Response: Conventional Western blotting techniques will not reliably quantify p210 BCR-ABL

We welcome the opportunity to respond to the comments of Patel et al. We were aware of the selective rapid degradation of p210^BCR-ABL and c-ABL after lysis of total mononuclear cells (MNCs), which has been reported previously¹  and makes assessment of p210^BCR-ABL and c-ABL protein levels in mature cell compartments difficult. In order to overcome this, we used multiple techniques to assess BCR-ABL expression in chronic myeloid leukemia (CML) cells.

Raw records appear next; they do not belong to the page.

/-- the twist on a one-place element: `ν((archSingle w₀ u)^𝔸) = det(u)^{n₁ w₀}`. -/
theorem νOf_archSingle (hn₁ : UnitaryLineChar.HasArchType (L : Type) (ν₁ V c) n₁) (w₀ : {w : InfinitePlace (L : Type) // w.IsComplex})
    (u : archLocal (L : Type) 3 (Matrix.diagonal (frameD V)) w₀) :
    ((νOf @ν₁ V c (UnitaryGroup.archToAdelic (↥(maximalRealSubfield L)) L (IsCMField.complexConj L) 3 (Matrix.diagonal (frameD V))
        (UnitaryGroup.archSingle (↥(maximalRealSubfield L)) L (IsCMField.complexConj L) 3 (Matrix.diagonal (frameD V))
          (IsCMField.complexConj_ne_one L) (UnitaryGroup.complexConj_smul_infinitePlace (L : Type)) w₀ u)) : ℂˣ) : ℂ) =
      (((u : archLocal (L : Type) 3 (Matrix.diagonal (frameD V)) w₀) : GL (Fin 3) ℂ) : Matrix (Fin 3) (Fin 3) ℂ).det ^ n₁ w₀.1 :=
  coe_cmDetTwistChar_archSingle_one (L : Type) (frameD V) (frameD_ne V) (dW c.D) (dW_ne c.D) (ν₁ V c) (ν₁ V c) w₀ hn₁ u

/-- the Stage-B η on a one-place element: `η((archSingle w₀ u)^𝔸, 1) = det(u)^{nV w₀}`. -/
theorem eta_archSingle_one (hnV : UnitaryLineChar.HasArchType (L : Type) (χV V c) nV) (w₀ : {w : InfinitePlace (L : Type) // w.IsComplex})
    (u : archLocal (L : Type) 3 (Matrix.diagonal (frameD V)) w₀) :
    ((EtaChi.η @χV @χW V c (UnitaryGroup.archToAdelic (↥(maximalRealSubfield L)) L (IsCMField.complexConj L) 3 (Matrix.diagonal (frameD V))
        (UnitaryGroup.archSingle (↥(maximalRealSubfield L)) L (IsCMField.complexConj L) 3 (Matrix.diagonal (frameD V))
          (IsCMField.complexConj_ne_one L) (UnitaryGroup.complexConj_smul_infinitePlace (L : Type)) w₀ u), 1) : ℂˣ) : ℂ) =
      (((u : archLocal (L : Type) 3 (Matrix.diagonal (frameD V)) w₀) : GL (Fin 3) ℂ) : Matrix (Fin 3) (Fin 3) ℂ).det ^ nV w₀.1 :=
  coe_cmDetTwistChar_archSingle_one (L : Type) (frameD V) (frameD_ne V) (dW c.D) (dW_ne c.D) (χV V c) (χW V c) w₀ hnV u

end Twist

/-! ## § 5 The definite-place sockets at the R1 pin: (c5)₀ and (c5)₁ discharged -/

section R1Definite

variable
  (χV χW ν₁ : ∀ {L : CMField} {ι₁ : L →+* ℂ} (_V : HermSpace3 L ι₁) (_c : SeesawCtx L),
    ContinuousMonoidHom (Literature.NumberTheory.Automorphic.relNormOneIdeles (↥(NumberField.maximalRealSubfield (L : Type))) (L : Type) ⧸
      Literature.NumberTheory.Automorphic.relNormOneRat (↥(NumberField.maximalRealSubfield (L : Type))) (L : Type)) Circle)
variable {L : CMField} {ι₁ : L →+* ℂ} (V : HermSpace3 L ι₁) (c : SeesawCtx L)
variable
  (hGR : (cmSplittingDatum (L : Type) finProdFinEquiv (frameD V) (frameD_real V) (frameD_ne V) (dW c.D) (dW_real c.D) (dW_ne c.D)).CompatibleSplitting)
  (hGR₀ : (cmSplittingDatum (L : Type) (e₁) (frameD V) (frameD_real V) (frameD_ne V) (lineVec (L : Type) (dW c.D 0))
    (fun _ => dW_real c.D 0) (fun _ => dW_ne c.D 0)).CompatibleSplitting)
  (hGR₁ : (cmSplittingDatum (L : Type) (e₁) (frameD V) (frameD_real V) (frameD_ne V) (lineVec (L : Type) (dW c.D 1))
    (fun _ => dW_real c.D 1) (fun _ => dW_ne c.D 1)).CompatibleSplitting)
  (h₁W : (∀ j, 0 < (ι₁ (dW c.D j)).re) ∨ ∀ j, (ι₁ (dW c.D j)).re < 0)
  (hpos₀ : 0 < cmXW (L : Type) (frameD V) (lineVec (L : Type) (dW c.D 0)) (fun _ => dW_real c.D 0) ι₁ (HypCensus.cmPlace (L : Type) ι₁) 0)
  (hpos₁ : 0 < cmXW (L : Type) (frameD V) (lineVec (L : Type) (dW c.D 1)) (fun _ => dW_real c.D 1) ι₁ (HypCensus.cmPlace (L : Type) ι₁) 0)

/-- (Ported verbatim from the HodgeCMPerL package; no docstring in the source.) -/
theorem det_archLocal_ne_zero {w₀ : {w : InfinitePlace (L : Type) // w.IsComplex}} (u : archLocal (L : Type) 3 (Matrix.diagonal (frameD V)) w₀) :
    (((u : archLocal (L : Type) 3 (Matrix.diagonal (frameD V)) w₀) : GL (Fin 3) ℂ) : Matrix (Fin 3) (Fin 3) ℂ).det ≠ 0 := by
  rw [← Matrix.GeneralLinearGroup.val_det_apply]
  exact Units.ne_zero _

/-- the η₁-part of the R1 line-1 scalar on a one-place element: `det(u)^{n₁R (w b)}`. -/
theorem etaT₁_archSingle_one {n₁ : InfinitePlace (L : Type) → ℤ} (hn₁ : UnitaryLineChar.HasArchType (L : Type) (ν₁ V c) n₁)
    (w₀ : {w : InfinitePlace (L : Type) // w.IsComplex}) (u : archLocal (L : Type) 3 (Matrix.diagonal (frameD V)) w₀) :
    ((etaT₁ V c.D (EtaChi.η @χV @χW V c) (νOf @ν₁ V c)
        (UnitaryGroup.archToAdelic (↥(maximalRealSubfield L)) L (IsCMField.complexConj L) 3 (Matrix.diagonal (frameD V))
          (UnitaryGroup.archSingle (↥(maximalRealSubfield L)) L (IsCMField.complexConj L) 3 (Matrix.diagonal (frameD V))
            (IsCMField.complexConj_ne_one L) (UnitaryGroup.complexConj_smul_infinitePlace (L : Type)) w₀ u), 1) : ℂˣ) : ℂ) =
      (((u : archLocal (L : Type) 3 (Matrix.diagonal (frameD V)) w₀) : GL (Fin 3) ℂ) : Matrix (Fin 3) (Fin 3) ℂ).det ^ n₁ w₀.1 := by
  rw [etaT₁_apply_mk_one, νOf_archSingle @ν₁ V c hn₁]

/-- the η₀-part of the R1 line-0 scalar on a one-place element: `det(u)^{nV (w b) − n₁ (w b)}`. -/
theorem etaT₀_archSingle_one {nV n₁ : InfinitePlace (L : Type) → ℤ} (hnV : UnitaryLineChar.HasArchType (L : Type) (χV V c) nV)
    (hn₁ : UnitaryLineChar.HasArchType (L : Type) (ν₁ V c) n₁)
    (w₀ : {w : InfinitePlace (L : Type) // w.IsComplex}) (u : archLocal (L : Type) 3 (Matrix.diagonal (frameD V)) w₀) :
    ((etaT₀ V c.D (EtaChi.η @χV @χW V c) (νOf @ν₁ V c)
        (UnitaryGroup.archToAdelic (↥(maximalRealSubfield L)) L (IsCMField.complexConj L) 3 (Matrix.diagonal (frameD V))
          (UnitaryGroup.archSingle (↥(maximalRealSubfield L)) L (IsCMField.complexConj L) 3 (Matrix.diagonal (frameD V))
            (IsCMField.complexConj_ne_one L) (UnitaryGroup.complexConj_smul_infinitePlace (L : Type)) w₀ u), 1) : ℂˣ) : ℂ) =
      (((u : archLocal (L : Type) 3 (Matrix.diagonal (frameD V)) w₀) : GL (Fin 3) ℂ) : Matrix (Fin 3) (Fin 3) ℂ).det ^ (nV w₀.1 - n₁ w₀.1) := by
  rw [etaT₀_apply_mk_one, Units.val_mul, Units.val_inv_eq_inv_val, νOf_archSingle @ν₁ V c hn₁, eta_archSingle_one @χV @χW V c hnV,
    ← zpow_neg, ← zpow_add₀ (det_archLocal_ne_zero V u)]
  congr 1
  ring

variable (hnV : UnitaryLineChar.HasArchType (L : Type) (χV V c) (nVR V c hGR hGR₀ hGR₁ h₁W hpos₀ hpos₁))
  (hn₁ : UnitaryLineChar.HasArchType (L : Type) (ν₁ V c) (n₁R V c hGR₁ h₁W hpos₁))
/-- **NECESSITY (trace-dual test elements).** If `u·(R_I)^∼ ⊆ log_p(R_I^×)` then for every family of trace-dual test
elements `y_i` of the factor shells (`Tr_{k_i}(y_i·log_p(R_i^×)) ⊆ ℤ_p`) and every factor `L_J`:
`‖ψ_J(u)‖·∏_i ‖y_i‖ ≤ p^{d_{L_J}}` (abc-iut-w6-d018's test: `x = ψ⁻¹(0,…,o,…,0) ∈ (R_I)^∼`, so
`Tr_V(u·x·⊗y_i) = Tr_{L_J}(ψ_J(u·⊗y_i)·o) ∈ ℤ_p` for all `o ∈ O_{L_J}`, i.e. `ψ_J(u·⊗y_i) ∈ 𝔇_{L_J}⁻¹`).
[cite: Mochizuki2012, IUTchIV Prop. 1.1 p. 9] -/
theorem norm_dEquiv_mul_prod_le_of_smul_normalizedPacket_subset_logPacket {u : PacketAlgebra p k}
    (hu : u • (normalizedPacket p k : Set (PacketAlgebra p k)) ⊆ (logPacket p k : Set (PacketAlgebra p k)))
    {y : Π i, k i} (hy : ∀ i, ∀ z ∈ logUnits (k i), ‖Algebra.trace ℚ_[p] (k i) (y i * z)‖ ≤ 1)
    (J : DIdx p k) :
    ‖dEquiv p k u J‖ * ∏ i, ‖y i‖ ≤ (p : ℝ) ^ differentOrd p (DFac p k J) := by
  classical
  have hp : p.Prime := Fact.out
  have hp1 : (1 : ℝ) < p := by exact_mod_cast hp.one_lt
  have hp0 : (0 : ℝ) < p := by linarith
  obtain ⟨δJ, hδJ⟩ := exists_different_eq_span p (DFac p k J)
  have key : ∀ o : DFac p k J, ‖o‖ ≤ 1 →
      ‖Algebra.trace ℚ_[p] (DFac p k J) (dEquiv p k (u * purePacket p k y) J * o)‖ ≤ 1 := by
    intro o ho
    set x := (dEquiv p k).symm (Pi.single J o) with hxdef
    have hx : x ∈ normalizedPacket p k := dEquiv_symm_single_mem_normalizedPacket p k J ho
    have hux : u * x ∈ logPacket p k := hu (Set.smul_mem_smul_set hx)
    have htr := norm_trace_mul_purePacket_le_one_of_mem_logPacket p k hy hux
    rw [trace_eq_sum_trace_dEquiv] at htr
    have hvan : ∀ J', J' ≠ J → dEquiv p k (u * x * purePacket p k y) J' = 0 := by
      intro J' hJ'
      rw [map_mul, map_mul, hxdef, AlgEquiv.apply_symm_apply, Pi.mul_apply, Pi.mul_apply,
        Pi.single_eq_of_ne hJ', mul_zero, zero_mul]
    have hat : dEquiv p k (u * x * purePacket p k y) J = dEquiv p k (u * purePacket p k y) J * o := by
      rw [map_mul, map_mul, hxdef, AlgEquiv.apply_symm_apply, Pi.mul_apply, Pi.mul_apply,
        Pi.single_eq_same, map_mul, Pi.mul_apply]
      ring
    rw [Fintype.sum_eq_single J (fun J' hJ' => by rw [hvan J' hJ', map_zero]), hat] at htr
    exact htr
  have hz := norm_mul_le_one_of_forall_norm_trace_mul_le_one hδJ key
  have hnormy : ‖dEquiv p k (purePacket p k y) J‖ = ∏ i, ‖y i‖ := by
    rw [psi_purePacket_apply, norm_prod]
    simp_rw [norm_factorEmb]
  have hnormJ : ‖(δJ : DFac p k J)‖ = (p : ℝ) ^ (-differentOrd p (DFac p k J)) :=
    norm_eq_rpow_neg_differentOrd p (DFac p k J) hδJ (generator_ne_zero p (DFac p k J) hδJ)
  rw [map_mul, Pi.mul_apply, norm_mul, norm_mul, hnormy, hnormJ, Real.rpow_neg hp0.le] at hz
  rwa [inv_mul_le_iff₀ (Real.rpow_pos_of_pos hp0 _), mul_one] at hz

end LogShell

end Literature.IUT.LogVolume

end
/-- **The unit `M ⟶ Maps(G ⧸ U, M)`, `m ↦ (y ↦ m)`** (constant functions; `G`-equivariant:
`(g ⋆ const m) = const (g • m)`), a morphism of topological representations — the first map of the
presentation `0 → M → Ind_U^G Res_U M → M″ → 0` (Milne, *ADT* I, proof of Thm. 1.8 / Lemma 4.14).
[cite: MilneADT2006, I §1 (proof of Thm. 1.8)] [cite: NeukirchSchmidtWingberg2008, I §6 (induced modules)] -/
def coindOpenUnit : ρ.toTopRep ⟶ (ρ.coindOpen U hU).toTopRep :=
  TopRep.ofHom
    { toLinearMap :=
        { toFun := fun m _ => m
          map_add' := fun _ _ => rfl
          map_smul' := fun _ _ => rfl }
      cont := continuous_pi fun _ => continuous_id
      isIntertwining' := fun g => by
        ext m y
        rfl }

/-- Formula: `coindOpenUnit m y = m`. [cite: NeukirchSchmidtWingberg2008, I §6 (induced modules)] -/
@[simp] theorem coindOpenUnit_apply (m : M) (y : G ⧸ U) : (ρ.coindOpenUnit U hU).hom m y = m := rfl

/-- The unit `M ⟶ Maps(G ⧸ U, M)` is injective. [cite: MilneADT2006, I §1 (proof of Thm. 1.8)] -/
theorem coindOpenUnit_injective : Function.Injective (ρ.coindOpenUnit U hU).hom :=
  fun _ _ h => congr_fun h ((1 : G) : G ⧸ U)

omit [AddCommGroup M] [TopologicalSpace M] [DiscreteTopology M] in
include hU in
/-- **`#Maps(G ⧸ U, M) = #M ^ [G : U]`.** [cite: NeukirchSchmidtWingberg2008, I §6 (induced modules)] -/
theorem natCard_coindOpen : Nat.card (G ⧸ U → M) = Nat.card M ^ U.index := by
  haveI : Finite (G ⧸ U) := Subgroup.quotient_finite_of_isOpen U hU
  rw [Nat.card_fun, Subgroup.index_eq_card]

omit [AddCommGroup M] [TopologicalSpace M] [DiscreteTopology M] in
include hU in
/-- `Maps(G ⧸ U, M)` is finite when `M` is. [cite: NeukirchSchmidtWingberg2008, I §6 (induced modules)] -/
theorem finite_coindOpen [Finite M] : Finite (G ⧸ U → M) := by
  haveI : Finite (G ⧸ U) := Subgroup.quotient_finite_of_isOpen U hU
  infer_instance

omit [TopologicalSpace M] [DiscreteTopology M] in
include hU in
/-- `Maps(G ⧸ U, M)` is `p`-primary torsion when `M` is (finitely many values).
[cite: SerreGaloisCohomology1997, I §3.3 (proof of Prop. 14)] -/
theorem isPrimaryTorsion_coindOpen {p : ℕ} (hM : IsPrimaryTorsion p M) :
    IsPrimaryTorsion p (G ⧸ U → M) := by
  haveI : Finite (G ⧸ U) := Subgroup.quotient_finite_of_isOpen U hU
  haveI : Fintype (G ⧸ U) := Fintype.ofFinite _
  intro φ
  choose r hr using hM
  refine ⟨Finset.univ.sup fun y => r (φ y), funext fun y => ?_⟩
  obtain ⟨k, hk⟩ := Nat.exists_eq_add_of_le
    (Finset.le_sup (f := fun y => r (φ y)) (Finset.mem_univ y))
  rw [Pi.smul_apply, Pi.zero_apply, hk, pow_add, mul_comm, mul_smul, hr, smul_zero]

omit [TopologicalSpace G] [IsTopologicalGroup G] [CompactSpace G] [TopologicalSpace M]
  [DiscreteTopology M] in
/-- If `n` kills `M` it kills `Maps(G ⧸ U, M)`. [cite: NeukirchSchmidtWingberg2008, I §6 (induced modules)] -/
theorem natCast_smul_coindOpen_eq_zero {n : ℕ} (hM : ∀ m : M, (n : ℤ) • m = 0) (φ : G ⧸ U → M) :
    (n : ℤ) • φ = 0 :=
  funext fun y => by rw [Pi.smul_apply, Pi.zero_apply, hM]

/-! ## §2 `Maps(G ⧸ U, M) ≃ M_G^U(Res_U M)`, equivariantly -/

omit [CompactSpace G] [DiscreteTopology M] in
include hU in
/-- The function `x ↦ x • φ(x⁻¹ U)` attached to `φ : G ⧸ U → M`: continuous (`U` open, `M`
discrete). [cite: SerreGaloisCohomology1997, I §2.5] -/
theorem continuous_apply_inv_mk (φ : G ⧸ U → M) :
    Continuous fun x : G => ρ x (φ ((x⁻¹ : G) : G ⧸ U)) := by
  haveI : DiscreteTopology (G ⧸ U) := QuotientGroup.discreteTopology hU
  have hφ : Continuous fun x : G => φ ((x⁻¹ : G) : G ⧸ U) :=
    continuous_of_discreteTopology.comp (QuotientGroup.continuous_mk.comp continuous_inv)
  exact ρ.continuous_smul.comp (continuous_id.prodMk hφ)

/-- **`φ ↦ (x ↦ x • φ(x⁻¹ U))`, `Maps(G ⧸ U, M) → M_G^U(Res_U M)`** (the function satisfies
`a*(u x) = u • a*(x)` because `(u x)⁻¹ U = x⁻¹ U`). [cite: SerreGaloisCohomology1997, I §2.5] -/
def toCoindModule (φ : G ⧸ U → M) : coindModule (ρ.restrict (subgroupIncl U)) :=
  ⟨⟨fun x => ρ x (φ ((x⁻¹ : G) : G ⧸ U)), ρ.continuous_apply_inv_mk U hU φ⟩, fun s x => by
    change ρ ((s : G) * x) (φ ((((s : G) * x)⁻¹ : G) : G ⧸ U)) = ρ (subgroupIncl U s) (ρ x _)
    have hq : ((((s : G) * x)⁻¹ : G) : G ⧸ U) = ((x⁻¹ : G) : G ⧸ U) := by
      rw [QuotientGroup.eq, inv_inv, mul_inv_cancel_right]
      exact s.2
    rw [hq, map_mul, Module.End.mul_apply, subgroupIncl_apply]⟩

omit [CompactSpace G] in
/-- Formula: `(toCoindModule φ)(x) = x • φ(x⁻¹ U)`. [cite: SerreGaloisCohomology1997, I §2.5] -/
@[simp] theorem toCoindModule_apply (φ : G ⧸ U → M) (x : G) :
    ((ρ.toCoindModule U hU φ : coindModule (ρ.restrict (subgroupIncl U))) : C(G, M)) x =
      ρ x (φ ((x⁻¹ : G) : G ⧸ U)) := rfl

First, we measured BCR-ABL transcripts using real-time quantitative reverse transcriptase–polymerase chain reaction (RT-PCR). This showed that, compared with total MNCs, BCR-ABL transcripts were significantly increased in both CD34⁺ and CD34⁺CD38⁻ populations (P = .016 and P = .031, respectively). We then developed a novel flow cytometry assay to measure CrKL phosphorylation (P-CrKL), as a marker of BCR-ABL activity in CML cells.²  This confirmed that P-CrKL was significantly increased in CD34⁺CD38⁻ populations compared with total CD34⁺ populations. The P-CrKL assay was then validated by Western blotting using a method previously described³  and comparing MNCs, CD34⁺ cells, and CD34⁺CD38⁻ cells. Once again the levels were lowest in MNCs—we are not aware that the degradative activity should affect P-CrKL. This Western blotting technique has also been used for the detection of BCR-ABL, c-ABL, and P-Tyrosine (P-Tyr) in BCR-ABL–transduced CD34⁺ cord blood samples cultured for up to 12 days (Ravi Bhatia, City of Hope National Medical Center, Duarte, CA; personal communication, October 15, 2006). By 12 days, these cultures contain differentiated cells equivalent to an MNC preparation, and we therefore felt confident using this technique for assessment of BCR-ABL and P-Tyr in our experiments. In addition, another group has also successfully developed a flow cytometry assay for measuring total P-Tyr in MNCs and CD34⁺ CML cells to predict response to imatinib treatment.^4,5 

Based on the combination of techniques used, we do believe that BCR-ABL levels are very significantly lower in MNCs than in CD34⁺ and CD34⁺CD38⁻ populations. However, we would disagree with the statement that BCR-ABL levels would be expected to be lower in the CD34⁺ compared with CD34⁺CD38⁻ population due to degradative activity. First, all the CD34⁺ selected CML samples we used were more than 95% CD34⁺ after magnetic-activated cell sorting using the CLINIMACS system (Miltenyi Biotec, Bisley, United Kingdom). This was confirmed by flow cytometry after cell sorting, and in some cases the samples were more than 98% purified for CD34⁺ cells. Therefore, we believe that the degradative activity from contaminating mature myeloid cells in these samples would be negligible. Further, in the report by Maxwell et al,¹  they found that enriching blast cells by Ficoll-Hypaque gradient centrifugation in blast crisis CML samples was sufficient to detect p210^BCR-ABL kinase activity.

We would be concerned by the results of Patel et al,⁶  who failed to detect BCR-ABL protein expression in CD34⁺ CML cells. This has never been an issue in our experience. While we find their description of a novel method to overcome the degradative activity of total MNCs using high pH to inhibit an, as yet, unidentified acid-dependent hydrolase interesting, because of the increased degradative activity in total MNCs, we would wish to see it validated in total MNCs as well as CD34⁺ cells.

We would like to thank Patel et al for highlighting the importance of the degradative activity of total MNCs on BCR-ABL, c-ABL, and P-Tyr levels and will keep this in mind for future Western blotting experiments.